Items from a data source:
import Summits.ValiantsHypothesis.ValiantsHypothesis.Theorems.DepthWindowULBTwo
import Summits.ValiantsHypothesis.ValiantsHypothesis.Theorems.DepthWindowULPBReduction

/-!
# Route `DepthWindow` — level A of the carrier round: extraction plus the carrier block

Cone-free theorem (decomp-valiant lens 4, g16→g17) supporting the crux item `HomImmHardTwoOne`
(stmt-ValiantsHypothesis-30635): level A of `CarrierRound` (`DepthWindowULPBReduction.lean`, NODE-v16
`CARRIER-ROUND-PLAN.md`).  The extraction of `DepthWindowExtraction.lean` is run on the small non-carrier letters
`U = {i ≠ κ : |x i| ≤ v}` and ONE extra group is formed: the carrier together with all pending letters,
`{κ} ∪ pendSet x κ v`.  Recorded as a surjective relabelling `c₁` with: the carrier group is exactly
`insert κ (pendSet x κ v)`; every other group is a singleton `{a}` or an extraction segment (`ℓ·|sum| < 2v`, mass
`≤ ℓ v`); every non-carrier letter of the quotient word comes from a small node; and the big letters of the
quotient word outside the carrier (modulus `> ⌊(2v−1)/ℓ⌋`) of ONE sign number `< ℓ`, so their mass is `≤ (ℓ−1)·v`
(the input `hmin` of the carrier refresh `exists_carrierRefresh`).

* `exists_carrierExtraction` — the statement above.

References: [LimayeSrinivasanTavenas2022] full version ECCC TR22-090, Algorithm 1, Lemma 21, Claim 28.
-/

-- layout Summits/ValiantsHypothesis/ValiantsHypothesis forces the duplicated namespace component
set_option linter.dupNamespace false

namespace Summit.ValiantsHypothesis.ValiantsHypothesis.Theorems.DepthWindow.TreeBias

open Finset

variable {n : ℕ}

/-- **Level A of the carrier round.**  See the module docstring. [cite: LimayeSrinivasanTavenas2022, Algorithm 1] -/
theorem exists_carrierExtraction (x : Fin n → ℤ) (κ : Fin n) (v : ℕ) {ℓ : ℕ} (hℓ : 1 ≤ ℓ) :
    ∃ (M₁ : ℕ) (c₁ : Fin n → Fin M₁), Function.Surjective c₁ ∧
      univ.filter (fun j => c₁ j = c₁ κ) = insert κ (pendSet x κ v) ∧
      (∀ a, a ≠ κ → a ∉ pendSet x κ v → c₁ a ≠ c₁ κ ∧ |x a| ≤ v ∧
        (univ.filter (fun j => c₁ j = c₁ a) = {a} ∨
          ((ℓ : ℤ) * |quotWord x c₁ (c₁ a)| < 2 * v ∧
            ∑ j ∈ univ.filter (fun j => c₁ j = c₁ a), |x j| ≤ (ℓ : ℤ) * v))) ∧
      (∀ m, m ≠ c₁ κ → ∃ a, a ≠ κ ∧ a ∉ pendSet x κ v ∧ c₁ a = m) ∧
      (∑ m ∈ (univ.filter fun m => m ≠ c₁ κ).filter
          (fun m => (((2 * v - 1) / ℓ : ℕ) : ℤ) < quotWord x c₁ m), quotWord x c₁ m ≤ ((ℓ : ℤ) - 1) * v ∨
        -(∑ m ∈ (univ.filter fun m => m ≠ c₁ κ).filter
          (fun m => quotWord x c₁ m < -(((2 * v - 1) / ℓ : ℕ) : ℤ)), quotWord x c₁ m) ≤ ((ℓ : ℤ) - 1) * v) := by
  classical
  set P := pendSet x κ v with hPdef
  set U := univ.filter (fun i => i ≠ κ ∧ |x i| ≤ (v : ℤ)) with hUdef
  have hUin : ∀ i ∈ U, |x i| ≤ v := fun i hi => (mem_filter.1 hi).2.2
  have hκU : κ ∉ U := fun h => (mem_filter.1 h).2.1 rfl
  have hPU : ∀ i ∈ P, i ∉ U := fun i hi hU => by
    have h1 := (mem_filter.1 hi).2.2; have h2 := (mem_filter.1 hU).2.2; exact not_lt.2 h2 h1
  have hUof : ∀ i, i ≠ κ → i ∉ P → i ∈ U := by
    intro i h1 h2
    have h3 : ¬ ((v : ℤ) < |x i|) := fun h =>
      h2 (by rw [hPdef, pendSet]; exact mem_filter.2 ⟨mem_univ _, h1, h⟩)
    exact mem_filter.2 ⟨mem_univ _, h1, not_lt.1 h3⟩
  -- the extraction on the small non-carrier letters
  obtain ⟨L, hidem, hout, hfib, hrest⟩ := exists_extraction x (v := v) (ℓ := ℓ) hℓ U hUin
  have hLout : ∀ j, j ∉ U → L j = j := fun j hj => (hout j hj j).2 rfl
  have hLU : ∀ i ∈ U, L i ∈ U := by
    intro i hi
    rcases hfib i with hs | ⟨hall, _, _⟩
    · have h1 : L i = i := (hs (L i)).1 (hidem i)
      rw [h1]; exact hi
    · exact hall (L i) (hidem i)
  -- the carrier block `C = {κ} ∪ P` and the modified leader map
  set C := insert κ P with hCdef
  have hκC : κ ∈ C := mem_insert_self κ P
  have hCU : ∀ i ∈ C, i ∉ U := fun i hi => by
    rcases mem_insert.1 hi with rfl | hi
    · exact hκU
    · exact hPU i hi
  have hUC : ∀ i ∈ U, i ∉ C := fun i hi hC => hCU i hC hi
  have hUof' : ∀ i, i ∉ C → i ∈ U := fun i hi =>
    hUof i (fun h => hi (by rw [h]; exact hκC)) (fun h => hi (mem_insert_of_mem h))
  let L' : Fin n → Fin n := fun i => if i ∈ C then κ else L i
  have hL'C : ∀ i ∈ C, L' i = κ := fun i hi => by
    show (if i ∈ C then κ else L i) = κ; rw [if_pos hi]
  have hL'U : ∀ i, i ∉ C → L' i = L i := fun i hi => by
    show (if i ∈ C then κ else L i) = L i; rw [if_neg hi]
  have hidem' : ∀ i, L' (L' i) = L' i := by
    intro i
    by_cases hi : i ∈ C
    · rw [hL'C i hi, hL'C κ hκC]
    · have hLi : L i ∈ U := hLU i (hUof' i hi)
      rw [hL'U i hi, hL'U (L i) (hUC _ hLi), hidem i]
  have hfibC : ∀ j, L' j = κ ↔ j ∈ C := by
    intro j
    by_cases hj : j ∈ C
    · exact ⟨fun _ => hj, fun _ => hL'C j hj⟩
    · rw [hL'U j hj]
      constructor
      · intro h
        have : κ ∈ U := by rw [← h]; exact hLU j (hUof' j hj)
        exact absurd this hκU
      · intro h; exact absurd h hj
  have hfibU : ∀ a, a ∉ C → ∀ j, L' j = L' a ↔ L j = L a := by
    intro a ha j
    rw [hL'U a ha]
    by_cases hj : j ∈ C
    · rw [hL'C j hj]
      constructor
      · intro h
        have : κ ∈ U := by rw [h]; exact hLU a (hUof' a ha)
        exact absurd this hκU
      · intro h
        exfalso
        rw [hLout j (hCU j hj)] at h
        have : j ∈ U := by rw [h]; exact hLU a (hUof' a ha)
        exact hCU j hj this
    · rw [hL'U j hj]
  -- the quotient
  obtain ⟨M₁, c₁, rep, hc₁, hrep, hciff, _⟩ := exists_quotient_of_leader L' hidem'
  have hrepc : ∀ i, rep (c₁ i) = L' i := fun i => ((hciff i (c₁ i)).1 rfl).symm
  have hcrep : ∀ m, c₁ (rep m) = m := fun m => (hciff _ _).2 (hrep m)
  have hfibre : ∀ i, univ.filter (fun j => c₁ j = c₁ i) = univ.filter (fun j => L' j = L' i) := by
    intro i; ext j; simp only [mem_filter, mem_univ, true_and, hciff, hrepc]
  have hrepC : ∀ m, m ≠ c₁ κ → rep m ∉ C := by
    intro m hm hC
    have h1 : L' (rep m) = κ := hL'C _ hC
    rw [hrep m] at h1
    exact hm (by rw [← hcrep m, h1])
  -- the quotient letter of a small node: its own value (singleton) or a segment sum
  have hzfib : ∀ a, a ∉ C → quotWord x c₁ (c₁ a) = ∑ j ∈ univ.filter (fun j => L j = L a), x j := by
    intro a ha
    rw [quotWord, hfibre]
    refine sum_congr ?_ fun _ _ => rfl
    ext j; simp only [mem_filter, mem_univ, true_and, hfibU a ha j]
  have hsing : ∀ a, (∀ j, L j = L a ↔ j = a) → univ.filter (fun j => L j = L a) = {a} := by
    intro a hs; ext j; simp [hs j]
  -- the big letters of the quotient word outside the carrier are big singleton rest letters
  have key : ∀ m, m ≠ c₁ κ → (((2 * v - 1) / ℓ : ℕ) : ℤ) < |quotWord x c₁ m| →
      rep m ∈ U ∧ (∀ j, L j = L (rep m) ↔ j = rep m) ∧ ¬ ((ℓ : ℤ) * |x (rep m)| < 2 * v) ∧
        quotWord x c₁ m = x (rep m) := by
    intro m hm hbig
    have ha : rep m ∉ C := hrepC m hm
    have haU : rep m ∈ U := hUof' _ ha
    have hzm : quotWord x c₁ m = ∑ j ∈ univ.filter (fun j => L j = L (rep m)), x j := by
      rw [← hzfib _ ha, hcrep]
    rcases hfib (rep m) with hs | ⟨_, hsm, _⟩
    · have hval : quotWord x c₁ m = x (rep m) := by rw [hzm, hsing _ hs, sum_singleton]
      refine ⟨haU, hs, fun hlt => ?_, hval⟩
      have h1 := abs_le_div_of_mul_abs_lt hℓ hlt
      rw [← hval] at h1
      exact not_lt.2 h1 hbig
    · exfalso
      have h1 := abs_le_div_of_mul_abs_lt hℓ hsm
      rw [← hzm] at h1
      exact not_lt.2 h1 hbig
  refine ⟨M₁, c₁, hc₁, ?_, fun a haκ haP => ?_, fun m hm => ?_, ?_⟩
  · -- the carrier group
    rw [hfibre, hL'C κ hκC]
    ext j; simp only [mem_filter, mem_univ, true_and, hfibC j, hCdef, hPdef]
  · -- a small node
    have ha : a ∉ C := fun h => by
      rcases mem_insert.1 h with h | h
      · exact haκ h
      · exact haP h
    have haU : a ∈ U := hUof' a ha
    refine ⟨fun h => ?_, hUin a haU, ?_⟩
    · have h1 : L' a = L' κ := by rw [← hrepc a, ← hrepc κ, h]
      rw [hL'C κ hκC, hfibC] at h1
      exact ha h1
    · have hfa : univ.filter (fun j => c₁ j = c₁ a) = univ.filter (fun j => L j = L a) := by
        rw [hfibre]; ext j; simp only [mem_filter, mem_univ, true_and, hfibU a ha j]
      rcases hfib a with hs | ⟨_, hsm, hm⟩
      · left; rw [hfa, hsing a hs]
      · right
        rw [hzfib a ha, hfa]
        exact ⟨hsm, hm⟩
  · -- every non-carrier letter comes from a small node
    have ha : rep m ∉ C := hrepC m hm
    exact ⟨rep m, fun h => ha (by rw [h]; exact hκC), fun h => ha (mem_insert_of_mem h), hcrep m⟩
  · -- the big letters of one sign have mass ≤ (ℓ − 1)·v
    have hv0 : (0 : ℤ) ≤ v := Nat.cast_nonneg v
    have he0 : (0 : ℤ) ≤ (((2 * v - 1) / ℓ : ℕ) : ℤ) := Nat.cast_nonneg _
    have hinj : Set.InjOn rep (Set.univ : Set (Fin M₁)) := by
      intro m₁ _ m₂ _ h
      rw [← hcrep m₁, ← hcrep m₂]
      exact congrArg c₁ h
    rcases hrest with hpos | hneg
    · left
      set Rp := U.filter (fun i => (∀ j, L j = L i ↔ j = i) ∧ ¬ ((ℓ : ℤ) * |x i| < 2 * v) ∧ 0 < x i)
        with hRp
      set Bp := (univ.filter fun m => m ≠ c₁ κ).filter
        (fun m => (((2 * v - 1) / ℓ : ℕ) : ℤ) < quotWord x c₁ m) with hBp
      have hmemB : ∀ m ∈ Bp, rep m ∈ Rp ∧ quotWord x c₁ m = x (rep m) := by
        intro m hm
        obtain ⟨hm1, hm2⟩ := mem_filter.1 hm
        have hmκ : m ≠ c₁ κ := (mem_filter.1 hm1).2
        have hbig : (((2 * v - 1) / ℓ : ℕ) : ℤ) < |quotWord x c₁ m| := lt_of_lt_of_le hm2 (le_abs_self _)
        obtain ⟨haU, hs, hnb, hval⟩ := key m hmκ hbig
        refine ⟨mem_filter.2 ⟨haU, hs, hnb, ?_⟩, hval⟩
        rw [← hval]; linarith
      have hcard : Bp.card ≤ Rp.card :=
        card_le_card_of_injOn rep (fun m hm => (hmemB m hm).1) fun m₁ _ m₂ _ h => hinj (Set.mem_univ _)
          (Set.mem_univ _) h
      calc ∑ m ∈ Bp, quotWord x c₁ m ≤ ∑ m ∈ Bp, (v : ℤ) := sum_le_sum fun m hm => by
              rw [(hmemB m hm).2]
              exact (le_abs_self _).trans (hUin _ (mem_filter.1 (hmemB m hm).1).1)
        _ = (Bp.card : ℤ) * v := by rw [sum_const, nsmul_eq_mul]
        _ ≤ ((ℓ : ℤ) - 1) * v := by
            have h1 : (Bp.card : ℤ) ≤ Rp.card := by exact_mod_cast hcard
            have h2 : (Rp.card : ℤ) < ℓ := by exact_mod_cast hpos
            nlinarith
    · right
      set Rn := U.filter (fun i => (∀ j, L j = L i ↔ j = i) ∧ ¬ ((ℓ : ℤ) * |x i| < 2 * v) ∧ x i < 0)
        with hRn
      set Bn := (univ.filter fun m => m ≠ c₁ κ).filter
        (fun m => quotWord x c₁ m < -(((2 * v - 1) / ℓ : ℕ) : ℤ)) with hBn
      have hmemB : ∀ m ∈ Bn, rep m ∈ Rn ∧ quotWord x c₁ m = x (rep m) := by
        intro m hm
        obtain ⟨hm1, hm2⟩ := mem_filter.1 hm
        have hmκ : m ≠ c₁ κ := (mem_filter.1 hm1).2
        have hbig : (((2 * v - 1) / ℓ : ℕ) : ℤ) < |quotWord x c₁ m| :=
          lt_of_lt_of_le (by linarith) (neg_le_abs _)
        obtain ⟨haU, hs, hnb, hval⟩ := key m hmκ hbig
        refine ⟨mem_filter.2 ⟨haU, hs, hnb, ?_⟩, hval⟩
        rw [← hval]; linarith
      have hcard : Bn.card ≤ Rn.card :=
        card_le_card_of_injOn rep (fun m hm => (hmemB m hm).1) fun m₁ _ m₂ _ h => hinj (Set.mem_univ _)
          (Set.mem_univ _) h
      rw [← sum_neg_distrib]
      calc ∑ m ∈ Bn, -quotWord x c₁ m ≤ ∑ m ∈ Bn, (v : ℤ) := sum_le_sum fun m hm => by
              rw [(hmemB m hm).2]
              exact (neg_le_abs _).trans (hUin _ (mem_filter.1 (hmemB m hm).1).1)
        _ = (Bn.card : ℤ) * v := by rw [sum_const, nsmul_eq_mul]
        _ ≤ ((ℓ : ℤ) - 1) * v := by
            have h1 : (Bn.card : ℤ) ≤ Rn.card := by exact_mod_cast hcard
            have h2 : (Rn.card : ℤ) < ℓ := by exact_mod_cast hneg
            nlinarith

end Summit.ValiantsHypothesis.ValiantsHypothesis.Theorems.DepthWindow.TreeBias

**Task objective:**
In the entries above, restate word for word the lines between the one holding "rw [hLout j (hCU j hj)] at h" and the one holding "obtain ⟨M₁, c₁, rep, hc₁, hrep, hciff, _⟩", inclusive, and nothing besides.

**Output of the task:**
        rw [hLout j (hCU j hj)] at h
        have : j ∈ U := by rw [h]; exact hLU a (hUof' a ha)
        exact hCU j hj this
    · rw [hL'U j hj]
  -- the quotient
  obtain ⟨M₁, c₁, rep, hc₁, hrep, hciff, _⟩ := exists_quotient_of_leader L' hidem'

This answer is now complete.